À Fontainebleau, 13 novembre.

La reine vient de me donner, sur sa cassette, une pension de quinze cents livres, que je ne demandais pas : c’est un acheminement pour obtenir les choses que je demande. Je suis très-bien avec le second premier ministre, M. Duverney[1]. Je compte sur l’amitié de Mme de Prie. Je ne me plains plus de la vie de la cour : je commence à avoir des espérances raisonnables d’y pouvoir être quelquefois utile à mes amis ; mais si vous êtes encore gourmande, et si vous avez encore vos maux d’estomac et vos maux d’yeux, je suis bien loin de me trouver un homme heureux. S’il est vrai que vous restiez à votre campagne jusqu’à la fin de décembre, ayez la bonté de m’en assurer, et de ne pas donner toutes les chambres de la Rivière. Les agréments que l’on peut avoir dans le pays de la cour ne valent pas les plaisirs de l’amitié, et la Rivière, à tous égards, me sera toujours plus chère que Fontainebleau. Permettez-moi d’adresser ici un petit mot à mon ami Thieriot.


À M. THIERIOT.

Ne croyez pas, mon cher Thieriot, que je sois aussi dégoûté de Henri IV que vous le paraissez de Mariamne. Je viens de mettre en vers, dans le moment, feu M. le duc d’Orléans et son système avec Lass. Voyez si tout cela vous paraît bien dans son cadre, et si notre sixième chant[2] n’en sera point déparé. Songez qu’il m’a fallu parler noblement de cet excès d’extravagance, et blâmer M. le duc d’Orléans, sans que mes vers eussent l’air de satire.

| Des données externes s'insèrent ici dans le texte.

import Mathlib
import Summits.Ventures.HodgeRepro.Tier4.Common.AdelicDefs
import Summits.Ventures.HodgeRepro.Tier4.Common.CompactOpenLevel
import Summits.Ventures.HodgeRepro.Tier4.Common.LevelBasis
import Summits.Ventures.HodgeRepro.Tier4.Line1.RTFSetting
import Summits.Ventures.HodgeRepro.Tier4.Line1.OrbitalTools
import Summits.Ventures.HodgeRepro.Tier4.Line1.RationalPoints
import Summits.Ventures.HodgeRepro.Tier4.Line1.RealisedSetting
import Summits.Ventures.HodgeRepro.Tier4.Line1.AdelicParts
import Summits.Ventures.HodgeRepro.Tier4.Line1.IsolatingTestsDeepLevel
import Summits.Ventures.HodgeRepro.Tier4.Line1.RationalConjFinite
import Summits.Ventures.HodgeRepro.Tier4.Line1.ArchMatrixCoeff
import Summits.Ventures.HodgeRepro.Tier4.Line1.FinLevelCompact

/-!
# Tier4/Line1/FiniteLevelIsolation — ISOLATION FROM THE FINITE PART ALONE (F2″, the neighbourhood form of
finite-adelic J2.b): at a deep enough congruence level `K(N)`, every rational point `γ` with `t⁻¹ γ t′ ∈ γ₀ · (G_∞ · K(N))`
for some `(t, t′)` in the closures of the fundamental domains lies in the rational double coset of `γ₀` — PROVIDED the
archimedean part `G_∞` of `U(W)(𝔸_k)` is compact (DISPLAYED hypothesis, F-L1-ARCH S13818)

Blind re-derivation cell `pub-hodge-repro`, Tier 4 (README §9–§10), seat t4-L1-p4 (gen 4); t4-plan-1 g2's adjudication
S13794 (a) (the neighbourhood form as the TARGET of the finite half of the F2′ → (S1b) bridge), names S13818 (iii).
Target tree path `lean/Summits/Ventures/HodgeRepro/Tier4/Line1/FiniteLevelIsolation.lean`.  No printed input.

WHAT THIS IS.  `infinitePart W ≤ U(W)(𝔸_k)` is the subgroup of elements whose FINITE part is the identity (`finM = 1`),
closed in `G(𝔸_k)`.  `exists_level_isolating_of_compact`: for a definite, row-genuine plane, a linearly regular rational
`γ₀`, and `hcomp : IsCompact (infinitePart W)`, there is `N ≠ 0` such that for all `t ∈ closure DT`, `t′ ∈ closure DT′` and
rational `γ`, `t⁻¹ γ t′ ∈ γ₀ • (infinitePart W * levelK W N)` implies `orbitOf γ = orbitOf γ₀`: the isolating neighbourhood
of J2.d′ can be taken with NO archimedean condition — the whole archimedean fibre `G_∞` over the finite-adelic double
coset neighbourhood `γ₀,f K(N)`.  THE PROOF: the rational points hit by the compact set `γ₀ • (G_∞ · K(1))` on
`closure DT × closure DT′` are finitely many (p2's `finite_hit_closure`, discreteness of `G(k)`); for each of them outside
`orbitOf γ₀` the compact set `C_γ = γ₀⁻¹ · {t⁻¹ γ t′}` misses `G_∞` (finite-adelic J2.b, `orbitOf_eq_of_finPart_conj`,
contrapositive), so `G_∞ ⊆ C_γᶜ` open, `G_∞ · V ⊆ C_γᶜ` for a neighbourhood `V` of `1` (`compact_open_separated_mul_right`,
where COMPACTNESS of `G_∞` enters) and `K(N_γ) ⊆ V` (LevelBasis); `N := ∏ N_γ` works by `levelK_antitone`.
THE FORM OF RECORD (t4-plan-1 S13820: p2's vocabulary): `exists_level_isolating (hC : IsCompact (archImage W)) …` with the
neighbourhood `γ₀ • finLevel W N` (p2's `K_f(N) × G(k_∞)`, ArchMatrixCoeff / FinLevelCompact p685546), derived from the
`infinitePart W * levelK W N` form through the FACTORISATION `g = g_∞ · g_f` of an element of `U(W)(𝔸_k)` into its
archimedean and finite parts (`GA.ofInfPart`, `GA.ofFinPart`, `finLevel_subset_mul`) and `isCompact_infinitePart_of_archImage`
(`G_∞` is closed in the compact `finLevel W 1`).  DISCLOSED: `finM` / `infM` / `mixM` of AdelicParts (p686166) are the same
maps as p2's `finPartMat` / `infPartMat` / `zipMat` (p685546, landed while AdelicParts was being built); `finM_eq_finPartMat`
records the identity; nothing of p2's is restated here.
WHY THE HYPOTHESIS IS DISPLAYED (F-L1-ARCH).  `IsDefinite` (PlaneDefs) is definiteness at ONE real embedding; when the plane
is indefinite at another real place, `G_∞` is not compact, the arithmetic group `G(k) ∩ (K(N) × G_∞)` is infinite, and the
statement is false in general; on a TOTALLY definite plane `G_∞` is compact and the hypothesis holds (not proved here).
Nothing here says anything about the status of the Hodge conjecture for CM abelian varieties, which is NOT proved
(HC_CM is NOT proved by anyone in this repository).
-/

set_option autoImplicit false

Je dis, en parlant de ce prince :

D’un sujet et d’un maître il a tous les talents ;
Malheureux toutefois, dans le cours de sa vie,
D’avoir reçu du ciel un si vaste génie.
Philippe, garde-toi des prodiges pompeux
Qu’on offre à ton esprit trop plein de merveilleux.
Un Écossais arrive et promet l’abondance ;
Il parle, il fait changer la face de la France.
Des trésors inconnus se forment sous ses mains :
L’or devient méprisable aux avides humains.
Le pauvre, qui s’endort au sein de l’indigence,
Des rois, à son réveil, égale l’opulence.
Le riche en un moment voit fuir devant ses yeux
Tous les biens qu’en naissant il eut de ses aïeux.
Qui pourra dissiper ces funestes prestiges ?

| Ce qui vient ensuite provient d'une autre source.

/-- **The printed weight IS the typed weight (KERNEL)**: with the pinned vacuum characters,
`printPlacesW t = placesWeight L m₁ m₂ (placesCoord t) = weight L m₁ m₂ ((placesEquiv L)⁻¹ (placesCoord t))`. -/
theorem printPlacesW_pinned_eq_placesWeight (m₁ m₂ : InfinitePlace L → ℤ)
    (t : (printPlaces (InfinitePlace L) kind lam hlam (pinnedVacs kind m₁ m₂)).Tg) :
    printPlacesW (InfinitePlace L) kind lam hlam (pinnedVacs kind m₁ m₂) t =
      placesWeight L m₁ m₂ (placesCoord (InfinitePlace L) kind lam hlam (pinnedVacs kind m₁ m₂) t) := by
  rw [printPlacesW_pinned, placesWeight_apply]

/-- (Ported verbatim from the HodgeCMPerL package; no docstring in the source.) -/
theorem printPlacesW_pinned_eq_weight (m₁ m₂ : InfinitePlace L → ℤ)
    (t : (printPlaces (InfinitePlace L) kind lam hlam (pinnedVacs kind m₁ m₂)).Tg) :
    printPlacesW (InfinitePlace L) kind lam hlam (pinnedVacs kind m₁ m₂) t =
      weight L m₁ m₂ ((placesEquiv L).symm
        (placesCoord (InfinitePlace L) kind lam hlam (pinnedVacs kind m₁ m₂) t)) := by
  rw [printPlacesW_pinned, weight_placesEquiv_symm]

/-- **The weight-matching condition `w = D.w ∘ e` of the end-state chart holds IFF `vac` is pinned (KERNEL).** -/
theorem printPlacesW_eq_weight_iff (vac : InfinitePlace L → (Circle × Circle →* Circle)) (m₁ m₂ : InfinitePlace L → ℤ) :
    (∀ t : (printPlaces (InfinitePlace L) kind lam hlam vac).Tg, printPlacesW (InfinitePlace L) kind lam hlam vac t =
      weight L m₁ m₂ ((placesEquiv L).symm (placesCoord (InfinitePlace L) kind lam hlam vac t))) ↔
    vac = pinnedVacs kind m₁ m₂ := by
  simp only [weight_placesEquiv_symm]
  exact printPlacesW_eq_iff (InfinitePlace L) kind lam hlam vac m₁ m₂

section Chart

variable {G : Type*} [Group G]

/-- **The canonical chart torus** `ιT := torus ∘ (placesEquiv L)⁻¹ ∘ placesCoord : T_print(L₀ ⊗ ℝ) →* G` of a printed
chart over an end-state torus `torus : SeesawArchTorus L →* G` (intended: `jT.toMonoidHom.comp (toAdeles L)`) — a MONOID
HOM, as the field `PrintedAnalyticSide.ιT` requires. -/
def printedTorusHom (torus : SeesawArchTorus L →* G) (vac : InfinitePlace L → (Circle × Circle →* Circle)) :
    (printPlaces (InfinitePlace L) kind lam hlam vac).Tg →* G :=
  torus.comp (((placesEquiv L).symm : (InfinitePlace L → Circle × Circle) ≃* SeesawArchTorus L).toMonoidHom.comp
    (placesCoord (InfinitePlace L) kind lam hlam vac).toMonoidHom)

/-- (Ported verbatim from the HodgeCMPerL package; no docstring in the source.) -/
theorem printedTorusHom_apply (torus : SeesawArchTorus L →* G) (vac : InfinitePlace L → (Circle × Circle →* Circle))
    (t : (printPlaces (InfinitePlace L) kind lam hlam vac).Tg) :
    printedTorusHom kind lam hlam torus vac t =
      torus ((placesEquiv L).symm (placesCoord (InfinitePlace L) kind lam hlam vac t)) := rfl

end Chart

section EndState

variable {H : Type*} [NormedAddCommGroup H] [InnerProductSpace ℂ H] [CompleteSpace H]
variable {G : Type*} [Group G]

/-- **The S4 field `wOccurs_of_eigenvector` for the PRINTED chart, on the end-state torus (KERNEL).**  For a unitary
`R : G →* (H →L[ℂ] H)`, a torus `torus : SeesawArchTorus L → G` with the typed weight `weight L m₁ m₂`, and the printed
places with the PINNED vacuum characters and ANY chart torus `ιT` that is `torus` in coordinates
(`ιT t = torus ((placesEquiv L)⁻¹ (placesCoord t))`, e.g. `printedTorusHom`, `rfl`): a non-zero vector of
`σ̂_c = closure (isotypic R c)` on which every `t ∈ T_print(L₀ ⊗ ℝ)` acts through `ιT` by the printed weight
`printPlacesW t` makes `weight L m₁ m₂` OCCUR in the class `c`. -/
theorem wOccurs_of_printedEigenvector {R : G →* (H →L[ℂ] H)} (hU : HodgeCM.PerL34.Spectral.IsUnitaryRep R)
    (torus : SeesawArchTorus L → G) (m₁ m₂ : InfinitePlace L → ℤ)
    (ιT : (printPlaces (InfinitePlace L) kind lam hlam (pinnedVacs kind m₁ m₂)).Tg → G)
    (hι : ∀ t, ιT t = torus ((placesEquiv L).symm
      (placesCoord (InfinitePlace L) kind lam hlam (pinnedVacs kind m₁ m₂) t)))
    (c : HodgeCM.RepDecomp.IsoClass R)
    (h : ∃ y ∈ (HodgeCM.RepDecomp.isotypic R c).topologicalClosure, y ≠ 0 ∧
      ∀ t : (printPlaces (InfinitePlace L) kind lam hlam (pinnedVacs kind m₁ m₂)).Tg,
        R (ιT t) y = printPlacesW (InfinitePlace L) kind lam hlam (pinnedVacs kind m₁ m₂) t • y) :
    HodgeCM.RepDecomp.WOccurs R torus (weight L m₁ m₂) c := by
  obtain ⟨y, hy, hy0, hyt⟩ := h
  refine wOccurs_of_placesEigenvector L hU torus m₁ m₂ c ⟨y, hy, hy0, fun f => ?_⟩
  have ht := hyt ((placesCoord (InfinitePlace L) kind lam hlam (pinnedVacs kind m₁ m₂)).symm f)
  rw [hι, printPlacesW_pinned_eq_placesWeight, MulEquiv.apply_symm_apply] at ht
  exact ht

end EndState

end SeesawArchTorus
end NumberField

/-! ## §5  The same for prl1's representation-theoretic carriers, in the literal S4 binder shapes -/

namespace HodgeCM
namespace RepTorusCarrier

open NumberField NumberField.SeesawArchTorus HodgeCM.PerL34.Fock HodgeCM.PerL34.Fock.PrintDict

variable {HH HG CG GG SK SigIdxG : Type}
variable [NormedAddCommGroup HH] [InnerProductSpace ℂ HH] [CompleteSpace HH]
variable [NormedAddCommGroup HG] [InnerProductSpace ℂ HG] [CompleteSpace HG]
variable [NormedAddCommGroup CG] [NormedSpace ℂ CG]
variable [Group GG] [TopologicalSpace GG] [TopologicalSpace SK]
variable {C : RepCoreCarrier HH HG CG GG SK SigIdxG} (D : RepTorusCarrier C)
variable {L : Type} [Field L] [NumberField L] [IsCMField L] [DecidableEq (InfinitePlace L)]
variable (kind : InfinitePlace L → PlaceKind) (lam : InfinitePlace L → ℂ) (hlam : ∀ w, lam w ≠ 0)


-- port_pkg: scope closed for this part
end RepTorusCarrier
end HodgeCM
end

Je crois que l’on ne pouvait pas parler plus modérément du système ; mais je ne sais si j’en ai parlé assez poétiquement : nous en raisonnerons, à ce que j’espère, à la Rivière. La cour m’a peut-être ôté un peu de feu poétique. Je viendrai le reprendre avec vous. Soyez toujours moins en peine de mon cœur que de mon esprit. Je cesserai plutôt d’être poëte que d’être l’ami de Thieriot.

À L’ABBÉ DESFONTAINES.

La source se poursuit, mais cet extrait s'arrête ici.